__PROBLEM DESCRIPTION__
Filter the entries below, keeping only lines with the word "nlinarith".

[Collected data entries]

import Summits.AtomisticToContinuum.Crystallization.Theorems.OverbindingBudgetTwoShellTransfer

/-!
# OverbindingBudget — B₁ᵃ⁺ `LimitChargeFreeBall` PROVED and the RDEF cone with the local two-shell rigidity piece (lens-4 g28, part IXb)

Helper file (`--supports stmt-AtomisticToContinuum-31280`).  `limitChargeFreeBall_holds (T₀ D) : LimitChargeFreeBall T₀ D`: in a clean
texture with sparse charge every site `q` is, for every `ε > 0`, `ε`-matched on `B(0, 3)` to a `7`-deep chunk site whose whole `3`-ball of
chunk sites is `1/100`-charge-free.  Proof = the grid argument of `limitChargeFree_holds` at spacing `s = 2G + 2‖q‖ + 18`: the `m³`
re-rooted copies of the `(‖q‖+5)`-patch are `> 14` apart in some coordinate, so charged sites within `3` of distinct copies are distinct;
were every copy`s `3`-ball charged somewhere, `chargedCount ≥ m³ ≥ ℓ³/(8s³)` cofinally — `DenseCharge`, contradicting `SparseCharge`.
With the proved seams of part IXa this gives the RDEF cone whose two-shell bridge input is the single finite local statement
`LocalTwoShellRigidity (1/250) 10` (`rdef_of_grossU_doorPeriodic_local`).
-/

namespace Summit.AtomisticToContinuum.Crystallization.Theorems.OverbindingBudgetLimitChargeFreeBall

open scoped Classical
open Literature.MathematicalPhysics.StatisticalMechanics (UniformlyDiscrete Match)
open Literature.Geometry.DiscreteGeometry (IsTwoShellGoodSet IsChargeFree)
open Summit.AtomisticToContinuum.Crystallization.Theses.OverbindingBudget (RobustDefectLimitWindows)
open Summit.AtomisticToContinuum.Crystallization.Theses.PricedLinkCensus (ChargedEnergyGap)
open Summit.AtomisticToContinuum.Crystallization.Theorems.OverbindingBudgetGradedBareness (CleanlessExcessT)
open Summit.AtomisticToContinuum.Crystallization.Theorems.OverbindingBudgetCoherentCut (CoherentResidual)
open Summit.AtomisticToContinuum.Crystallization.Theorems.OverbindingBudgetUniformCutStatements (GrossCleanBallsU)
open Summit.AtomisticToContinuum.Crystallization.Theorems.OverbindingBudgetExcessInstability (finite_inter_cube)
open Summit.AtomisticToContinuum.Crystallization.Theorems.OverbindingBudgetEdgeRelaxationStatements (CleanClass)
open Summit.AtomisticToContinuum.Crystallization.Theorems.OverbindingBudgetElasticSplitStatements (chargedCount DenseCharge SparseCharge)
open Summit.AtomisticToContinuum.Crystallization.Theorems.OverbindingBudgetElasticSplitDilation (enum enum_injective)
open Summit.AtomisticToContinuum.Crystallization.Theorems.OverbindingBudgetElasticSplitScale (HasCompressedScale CompressedVirialLaw)
open Summit.AtomisticToContinuum.Crystallization.Theorems.OverbindingBudgetElasticSplitPeriodic (PeriodicStrainedCubes)
open Summit.AtomisticToContinuum.Crystallization.Theorems.OverbindingBudgetElasticSplitDoorBridge (CleanCharted rdef_of_grossU_doorPeriodic)
open Summit.AtomisticToContinuum.Crystallization.Theorems.ChartedPlanarOrderDoorLayered (DoorPeriodic)
open Summit.AtomisticToContinuum.Crystallization.Theorems.OverbindingBudgetCleanTwoShellCut (range_enum match_reroot)
open Summit.AtomisticToContinuum.Crystallization.Theorems.OverbindingBudgetTwoShellTransfer (ChargeFreeBallNear LimitChargeFreeBall
  LocalTwoShellRigidity cleanTwoShell_of_ballPieces chargeFreeBallRigidity_of_local)

/-! ## §1 B₁ᵃ⁺ proved -/

set_option maxHeartbeats 4000000 in
/-- **`LimitChargeFreeBall T₀ D` holds for all parameters.** [this file] -/
theorem limitChargeFreeBall_holds (T₀ D : ℝ) : LimitChargeFreeBall T₀ D := by
  intro Y hY hsc q hq ε hε
  by_contra hno
  have hUD : UniformlyDiscrete Y := hY.1
  have hcov : ∀ z : EuclideanSpace ℝ (Fin 3), ∃ w ∈ Y, dist z w ≤ 9 / 10 := hY.2.2.2.1
  -- the precision and radius of the recurrence
  set ε' : ℝ := min (ε / 2) (1 / 2) with hε'def
  have hε'pos : 0 < ε' := lt_min (by linarith) (by norm_num)
  have hε'le : ε' ≤ 1 / 2 := min_le_right _ _
  have hε'ε : 2 * ε' ≤ ε := by have := min_le_left (ε / 2) (1 / 2); linarith
  set R : ℝ := ‖q‖ + 5 with hRdef
  obtain ⟨G, hG⟩ := hY.2.2.1 R ε' hε'pos
  set G₀ : ℝ := max G 0 with hG₀def
  have hG₀ : 0 ≤ G₀ := le_max_right _ _
  have hGG₀ : G ≤ G₀ := le_max_left _ _
  have hq0 : 0 ≤ ‖q‖ := norm_nonneg _
  -- the spacing and the density
  set s : ℝ := 2 * G₀ + 2 * ‖q‖ + 18 with hsdef
  have hs : 0 < s := by positivity
  set ρ : ℝ := 1 / (8 * s ^ 3) with hρdef
  have hρ : 0 < ρ := by positivity
  apply hsc ρ hρ
  -- DenseCharge ρ Y
  intro ℓ₀
  set m : ℕ := ⌈ℓ₀ / s⌉₊ + 1 with hmdef
  have hm1 : (1 : ℝ) ≤ m := by
    have : (1 : ℕ) ≤ m := Nat.le_add_left 1 _
    exact_mod_cast this
  set ℓ : ℝ := s * ((m : ℝ) + 1) with hℓdef
  have hℓ₀ : ℓ₀ ≤ ℓ := by
    have h1 : ℓ₀ / s ≤ ⌈ℓ₀ / s⌉₊ := Nat.le_ceil _
    have h2 : (⌈ℓ₀ / s⌉₊ : ℝ) ≤ m := by
      have : ⌈ℓ₀ / s⌉₊ ≤ m := Nat.le_succ _
      exact_mod_cast this
    have h3 : ℓ₀ / s ≤ (m : ℝ) + 1 := by linarith
    have h4 : ℓ₀ ≤ s * (ℓ₀ / s) := by rw [mul_div_cancel₀ _ hs.ne']
    calc ℓ₀ ≤ s * (ℓ₀ / s) := h4
      _ ≤ s * ((m : ℝ) + 1) := mul_le_mul_of_nonneg_left h3 hs.le
  have hℓpos : 0 < ℓ := by positivity
  -- the chunk and its enumeration
  set c : EuclideanSpace ℝ (Fin 3) := 0 with hcdef
  have hci : ∀ i : Fin 3, c i = 0 := fun i => rfl
  have hfin := finite_inter_cube hUD c hℓpos.le
  set F : Finset (EuclideanSpace ℝ (Fin 3)) := hfin.toFinset with hFdef
  have hF : (↑F : Set (EuclideanSpace ℝ (Fin 3))) = Y ∩ {z | ∀ i : Fin 3, c i ≤ z i ∧ z i < c i + ℓ} := hfin.coe_toFinset
  refine ⟨ℓ, hℓ₀, c, F.card, enum F, enum_injective F, by rw [range_enum, hF], ?_⟩
  -- the grid, its nearby sites, their re-rootings
  set z : (Fin 3 → Fin m) → EuclideanSpace ℝ (Fin 3) :=
    fun k => WithLp.toLp 2 (fun i => (G₀ + ‖q‖ + 9) + s * ((k i : ℕ) : ℝ)) with hzdef
  have hzi : ∀ k i, z k i = (G₀ + ‖q‖ + 9) + s * ((k i : ℕ) : ℝ) := by intro k i; simp [hzdef]
  choose w hwY hwd using fun k => hcov (z k)
  choose g hgY hgd hM using fun k => hG (w k) (hwY k)
  have key : ∀ k, ∃ p ∈ Y, dist (p - g k) q ≤ ε' := by
    intro k
    have hqR : dist q 0 ≤ R := by rw [dist_zero_right]; linarith
    obtain ⟨a, ⟨p, hp, rfl⟩, hd⟩ := (hM k).1 q hq hqR
    exact ⟨p, hp, hd⟩
  choose p hpY hpd using key
  -- coordinates of the re-rooted sites relative to the grid
  have hpz : ∀ k, dist (p k) (z k) ≤ G₀ + ‖q‖ + 2 := by
    intro k
    have h1 : dist (p k) (g k + q) ≤ ε' := by
      have e : dist (p k) (g k + q) = dist (p k - g k) q := by rw [dist_eq_norm, dist_eq_norm]; congr 1; abel
      rw [e]; exact hpd k
    have h2 : dist (g k + q) (g k) = ‖q‖ := by rw [dist_eq_norm]; simp
    have h3 : dist (g k) (w k) ≤ G₀ := (hgd k).trans hGG₀
    have h4 : dist (w k) (z k) ≤ 9 / 10 := by rw [dist_comm]; exact hwd k
    calc dist (p k) (z k) ≤ dist (p k) (w k) + dist (w k) (z k) := dist_triangle _ _ _
      _ ≤ dist (p k) (g k + q) + dist (g k + q) (g k) + dist (g k) (w k) + dist (w k) (z k) := by
          linarith [dist_triangle4 (p k) (g k + q) (g k) (w k)]
      _ ≤ ε' + ‖q‖ + G₀ + 9 / 10 := by rw [h2]; linarith
      _ ≤ G₀ + ‖q‖ + 2 := by linarith
  have hco : ∀ k i, -(G₀ + ‖q‖ + 2) ≤ p k i - z k i ∧ p k i - z k i ≤ G₀ + ‖q‖ + 2 := by
    intro k i
    have h : dist (p k i) (z k i) ≤ G₀ + ‖q‖ + 2 := (PiLp.dist_apply_le (p k) (z k) i).trans (hpz k)
    rw [Real.dist_eq, abs_le] at h
    exact h
  have hkm : ∀ (k : Fin 3 → Fin m) (i : Fin 3), ((k i : ℕ) : ℝ) + 1 ≤ m := fun k i => by
    have h : (k i : ℕ) + 1 ≤ m := (k i).isLt
    exact_mod_cast h
  -- deepness
  have hdeep : ∀ k i, c i + 7 ≤ p k i ∧ p k i + 7 ≤ c i + ℓ := by
    intro k i
    have h1 := hco k i
    have h2 := hzi k i
    have h3 := hkm k i
    have h0 : (0 : ℝ) ≤ ((k i : ℕ) : ℝ) := Nat.cast_nonneg _
    have hsk : 0 ≤ s * ((k i : ℕ) : ℝ) := mul_nonneg hs.le h0
    have h4 : s * (((k i : ℕ) : ℝ) + 1) ≤ s * (m : ℝ) := mul_le_mul_of_nonneg_left h3 hs.le
    rw [hci]
    constructor
    · linarith [h1.1, h2, hsk]
    · linarith [h1.2, h2, h4, hℓdef, hsdef, hs.le]
  have hcube : ∀ k, p k ∈ Y ∩ {x | ∀ i : Fin 3, c i ≤ x i ∧ x i < c i + ℓ} := fun k =>
    ⟨hpY k, fun i => ⟨by linarith [(hdeep k i).1], by linarith [(hdeep k i).2]⟩⟩
  -- coordinates of distinct grid copies differ by at least `14` somewhere
  have hfar : ∀ k k', k ≠ k' → ∃ i, 14 ≤ |p k i - p k' i| := by
    intro k k' hne
    obtain ⟨i, hi⟩ := Function.ne_iff.1 hne
    have hi' : (k i : ℕ) ≠ (k' i : ℕ) := fun h => hi (Fin.ext h)
    refine ⟨i, ?_⟩
    have h1 := hco k i
    have h2 := hco k' i
    have hd : z k i - z k' i = s * (((k i : ℕ) : ℝ) - ((k' i : ℕ) : ℝ)) := by rw [hzi, hzi]; ring
    have hs14 : 2 * (G₀ + ‖q‖ + 2) + 14 ≤ s := by rw [hsdef]; linarith
    rcases lt_or_gt_of_ne hi' with hlt | hlt
    · have h : ((k i : ℕ) : ℝ) + 1 ≤ ((k' i : ℕ) : ℝ) := by exact_mod_cast hlt
      have hz : z k i - z k' i ≤ -s := by rw [hd]; nlinarith
      rw [abs_sub_comm, le_abs]; left; linarith [h1.2, h2.1]
    · have h : ((k' i : ℕ) : ℝ) + 1 ≤ ((k i : ℕ) : ℝ) := by exact_mod_cast hlt
      have hz : s ≤ z k i - z k' i := by rw [hd]; nlinarith
      rw [le_abs]; left; linarith [h1.1, h2.2]
  -- each p k is an enumerated site, and some chunk site within 3 of it is CHARGED (else `ChargeFreeBallNear Y q ε`)
  have hidx : ∀ k, ∃ i : Fin F.card, enum F i = p k := by
    intro k
    have h : p k ∈ Set.range (enum F) := by rw [range_enum, hF]; exact hcube k
    exact h
  choose idx hidx using hidx
  have hcharged : ∀ k, ∃ u : Fin F.card, dist (enum F u) (p k) ≤ 3 ∧ ¬ IsChargeFree (1 / 100 : ℝ) (enum F) u := by
    intro k
    by_contra hall
    push Not at hall
    apply hno
    refine ⟨c, ℓ, F.card, enum F, idx k, enum_injective F, by rw [range_enum, hF], ?_, ?_, ?_⟩
    · intro j; rw [hidx k]; exact hdeep k j
    · intro i' hi'
      rw [hidx k] at hi'
      exact hall i' hi'
    · rw [hidx k]
      have hRε : ‖q‖ + 3 + ε' ≤ R := by rw [hRdef]; linarith
      exact (match_reroot (hM k) (hpd k) hε'pos.le hRε).mono hε'ε le_rfl
  choose u hud huc using hcharged
  -- counting: m³ charged sites, and ρ ℓ³ ≤ m³
  set f : (Fin 3 → Fin m) → {i : Fin F.card // ¬ IsChargeFree (1 / 100 : ℝ) (enum F) i} := fun k => ⟨u k, huc k⟩ with hfdef
  have hfinj : Function.Injective f := by
    intro k k' hkk'
    have h1 : u k = u k' := by
      have := congrArg Subtype.val hkk'
      simpa [hfdef] using this
    by_contra hne
    obtain ⟨i, hi⟩ := hfar k k' hne
    have h2 : dist (p k) (p k') ≤ 6 := by
      have t1 := hud k
      have t2 := hud k'
      rw [h1] at t1
      rw [dist_comm] at t1
      linarith [dist_triangle (p k) (enum F (u k')) (p k')]
    have h3 : |p k i - p k' i| ≤ 6 := by
      have := (PiLp.dist_apply_le (p k) (p k') i).trans h2
      rwa [Real.dist_eq] at this
    linarith
  have hcard : Nat.card (Fin 3 → Fin m) ≤ chargedCount (enum F) := by
    unfold chargedCount
    exact Nat.card_le_card_of_injective f hfinj
  have hu : Nat.card (Fin 3 → Fin m) = m ^ 3 := by
    rw [Nat.card_eq_fintype_card, Fintype.card_fun, Fintype.card_fin, Fintype.card_fin]
  rw [hu] at hcard
  have hcardR : ((m : ℝ)) ^ 3 ≤ (chargedCount (enum F) : ℝ) := by exact_mod_cast hcard
  have hρℓ : ρ * ℓ ^ 3 ≤ (m : ℝ) ^ 3 := by
    rw [hρdef, hℓdef]
    have hs3 : 0 < s ^ 3 := by positivity
    have e : 1 / (8 * s ^ 3) * (s * ((m : ℝ) + 1)) ^ 3 = ((m : ℝ) + 1) ^ 3 / 8 := by
      field_simp
    rw [e]
    have hm2 : (m : ℝ) + 1 ≤ 2 * m := by linarith
    have h0 : (0 : ℝ) ≤ (m : ℝ) + 1 := by linarith
    have h8 : ((m : ℝ) + 1) ^ 3 ≤ (2 * m) ^ 3 := by
      exact pow_le_pow_left₀ h0 hm2 3
    nlinarith [h8]
  exact hρℓ.trans hcardR

/-! ## §2 The cone with the local two-shell rigidity piece -/

/-- **RDEF cone with the finite local rigidity statement** (every `Λ`): `GrossCleanBallsU (1/250) 10 → ChargedEnergyGap →
CompressedVirialLaw (1/250) 10 → LocalTwoShellRigidity (1/250) 10 → CleanCharted (1/250) 10 → DoorPeriodic Λ →
PeriodicStrainedCubes Λ (1/250) 10 → CleanlessExcessT → CoherentResidual 10 → RobustDefectLimitWindows`. [this file] -/
theorem rdef_of_grossU_doorPeriodic_local (Λ : ℝ) (hG : GrossCleanBallsU (1 / 250) 10) (hCEG : ChargedEnergyGap)
    (hC : CompressedVirialLaw (1 / 250) 10) (hL : LocalTwoShellRigidity (1 / 250) 10) (h₂ : CleanCharted (1 / 250) 10) (hD : DoorPeriodic Λ)
    (hE : PeriodicStrainedCubes Λ (1 / 250) 10) (hCE : CleanlessExcessT) (hR : CoherentResidual 10) : RobustDefectLimitWindows :=
  rdef_of_grossU_doorPeriodic Λ hG hCEG hC
    (cleanTwoShell_of_ballPieces (limitChargeFreeBall_holds (1 / 250) 10) (chargeFreeBallRigidity_of_local (by norm_num) hL)) h₂ hD hE hCE hR

end Summit.AtomisticToContinuum.Crystallization.Theorems.OverbindingBudgetLimitChargeFreeBall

__YOUR SOLUTION__
      have hz : z k i - z k' i ≤ -s := by rw [hd]; nlinarith
      have hz : s ≤ z k i - z k' i := by rw [hd]; nlinarith
    nlinarith [h8]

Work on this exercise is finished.